Bipartisan legislation introduced Wednesday would require agencies, contractors and critical infrastructure operators to report cyberhacks within 24 hours of discovery (see 2103040066). Introduced by Senate Intelligence Committee Chairman Mark Warner, D-Va.; Vice Chairman Marco Rubio, R-Fla.; and Sen. Susan Collins, R-Maine, the Cyber Incident Notification Act includes liability protection in certain circumstances. Warner has predicted a bipartisan cybercrimes reporting bill (see 2106100053). Senate Environment and Public Works Committee members told a hearing the federal government should invest in resources to defend against cyberthreats to critical infrastructure. Cyber is a long-term, constantly evolving challenge, said Chairman Tom Carper, D-Del.: It requires “sustained federal investment, not one-time solutions.” Ranking member Shelley Moore Capito, R-W.Va., backed training exercises and information sharing between agencies. She’s looking forward to including cyber policies in committee legislation. The Cyberspace Solarium Commission’s March 2020 report concluded water utilities remain largely unprepared to defend networks against cyber disruption, testified Rep. Mike Gallagher, R-Wis., commission co-chair with Sen. Angus King, I-Maine. It's an “extremely dangerous” situation, said King, saying the next Pearl Harbor or Sept. 11, 2001, attack will be cyber-related. The private sector should have liability protection when sharing information because delays don’t work, said King. The government hasn’t made the necessary investments to protect transportation systems, which begins with cybersecurity, said ITS America CEO Shailen Bhatt. ITS recommended a more robust transportation cybersecurity strategy with requirements for transportation agencies to meet certain “marks” determined by the National Institute of Standards and Technology and the Center for Internet Security.

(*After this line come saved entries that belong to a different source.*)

import Summits.ABC.IUTFork.Joshi.TemperedFrobenioidsJoshi

/-!
# Non-vacuity witnesses, part 2: the §10 interface structures of `Joshi/TemperedFrobenioidsJoshi.lean`
# (ATS III, arXiv 2401.13508v4 §10.7–§10.10 — `TemperedDivisorSystem`, `TemperedCoverings`, `Fragment3Dictionary`)

Proof-only companion (abc-iut cell, branch E, seat abc-iut-E-t34, slot T-34a; E-plan-2 RULING 08:35Z (4): "authors
first for NV witnesses of their own interface structures"; rung LADDER-ABC:A2.E). TAKES NO SIDE on [IUTchIII] Cor.
3.12 or on any author; typed ≠ proved. PURPOSE: every `structure` of the typing file is INHABITED, and each
claim-`Prop` typed over them (Rmk. 10.9.2.4 `CoveringsDefinedOverFinite`; Thm. 10.10.1 `Thm10101` /
`StripsDeterminedByFrobTemp`) is a genuine CONDITION — satisfiable on one inhabitant and refutable on another — not a
tautology or a contradiction of the typing. All inhabitants are labelled TOY data; nothing here models Joshi's actual
curves / coverings / holomorphoids. [claim: Joshi2024ATS3, status: disputed]
-/

noncomputable section

namespace Summit.ABC.IUTFork.Joshi.ATS3

/-! ## 1. `TemperedDivisorSystem` — a TOY inhabitant (one covering, Galois group `ℤ^×` acting on divisors `ℤ`) -/

/-- `TemperedDivisorSystem` is inhabited (TOY: index set `Unit`, `Gal = ℤ^×` acting on `Div = ℤ` by multiplication
(Mathlib's unit action), everything effective, nothing principal, `Π^temp = ℤ^×` with the identity projection; NOT a
model of print's `Z/E`). [folklore] -/
theorem nonempty_temperedDivisorSystem : Nonempty TemperedDivisorSystem.{0} :=
  ⟨{ I := Unit, Gal := (fun _ => ℤˣ), PiTemp := ℤˣ, proj := (fun _ => MonoidHom.id _), Div := (fun _ => ℤ),
     eff := (fun _ => ⊤), prin := (fun _ => ⊥), smul_eff := (fun _ _ _ _ => trivial),
     smul_prin := (fun _ g d hd => by rw [(AddSubgroup.mem_bot).1 hd, smul_zero]; exact (⊥ : AddSubgroup ℤ).zero_mem),
     res := (fun _ _ _ => AddMonoidHom.id ℤ) }⟩

/-! ## 2. `TemperedCoverings` — inhabited; `CoveringsDefinedOverFinite` (Rmk. 10.9.2.4) is a genuine condition -/

/-- `TemperedCoverings` is inhabited and Joshi's Rmk. 10.9.2.4 condition `CoveringsDefinedOverFinite` is SATISFIABLE
(TOY: one covering, one field of definition, `DefinedOver := True`). [folklore] -/
theorem exists_coveringsDefinedOverFinite :
    ∃ T : TemperedCoverings.{0}, T.CoveringsDefinedOverFinite := by
  obtain ⟨S⟩ := nonempty_temperedDivisorSystem
  exact ⟨{ Cov := Unit, Hom := (fun _ _ => Unit), Fld := Unit, DefinedOver := (fun _ _ => True),
            divisors := (fun _ => S) }, fun _ => ⟨(), trivial⟩⟩

/-- … and REFUTABLE (TOY: no field of definition at all, `Fld := Empty`) — so the claim-`Prop` has content.
[folklore] -/
theorem exists_not_coveringsDefinedOverFinite :
    ∃ T : TemperedCoverings.{0}, ¬ T.CoveringsDefinedOverFinite := by
  obtain ⟨S⟩ := nonempty_temperedDivisorSystem
  refine ⟨{ Cov := Unit, Hom := (fun _ _ => Unit), Fld := Empty, DefinedOver := (fun _ _ => True),
             divisors := (fun _ => S) }, fun h => ?_⟩
  obtain ⟨e, -⟩ := h ()
  exact e.elim

/-! ## 3. `Fragment3Dictionary` — inhabited; Thm. 10.10.1's typed form `Thm10101` is a genuine condition -/

/-- `Fragment3Dictionary` is inhabited and the typed Thm. 10.10.1 (`StripsDeterminedByFrobTemp ∧
StripsOfHolomorphoidsIso`) is SATISFIABLE (TOY: one holomorphoid, one strip per decoration, trivial groups).
[folklore] -/
theorem exists_thm10101 : ∃ 𝔉 : Fragment3Dictionary.{0}, 𝔉.Thm10101 := by
  obtain ⟨T, -⟩ := exists_coveringsDefinedOverFinite
  refine ⟨{ Hol := Unit, frobTemp := (fun _ => T), Pi := (fun _ => PUnit), Strip := (fun _ => Unit),
             StripIso := (fun _ _ _ => Unit), strip := (fun _ _ => ()), stripOfFrob := (fun _ _ => ()) }, ?_, ?_⟩
  · intro k y; rfl
  · intro y₁ y₂; exact ⟨⟨ContinuousMulEquiv.refl _⟩, fun _ => ⟨()⟩⟩

/-- … and the first clause `StripsDeterminedByFrobTemp` is REFUTABLE (TOY: two holomorphoids with the SAME tempered
Frobenioid datum but DIFFERENT strips — exactly what Thm. 10.10.1 excludes). [folklore] -/
theorem exists_not_stripsDeterminedByFrobTemp :
    ∃ 𝔉 : Fragment3Dictionary.{0}, ¬ 𝔉.StripsDeterminedByFrobTemp := by
  obtain ⟨T, -⟩ := exists_coveringsDefinedOverFinite
  refine ⟨{ Hol := Bool, frobTemp := (fun _ => T), Pi := (fun _ => PUnit), Strip := (fun _ => Bool),
             StripIso := (fun _ _ _ => Unit), strip := (fun _ y => y), stripOfFrob := (fun _ _ => true) }, fun h => ?_⟩
  exact Bool.false_ne_true (h StripKind.tri false)

end Summit.ABC.IUTFork.Joshi.ATS3

end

The FTC unanimously approved a policy statement Wednesday aimed at bolstering consumers’ rights to self-repair and access to third-party independent repairs by vowing to crack down on manufacturers whose restrictions are deemed to violate antitrust or consumer protection laws. The agency also rescinded a merger-related policy statement on a party-line vote (see 2107190066).
President Joe Biden will nominate Jonathan Kanter to lead DOJ’s Antitrust Division, the White House announced Tuesday. Congressional Democrats and consumer advocates called Kanter the right pick to strengthen antitrust enforcement against Big Tech. Some questioned the potential for Kanter to recuse himself in DOJ’s antitrust case against Google.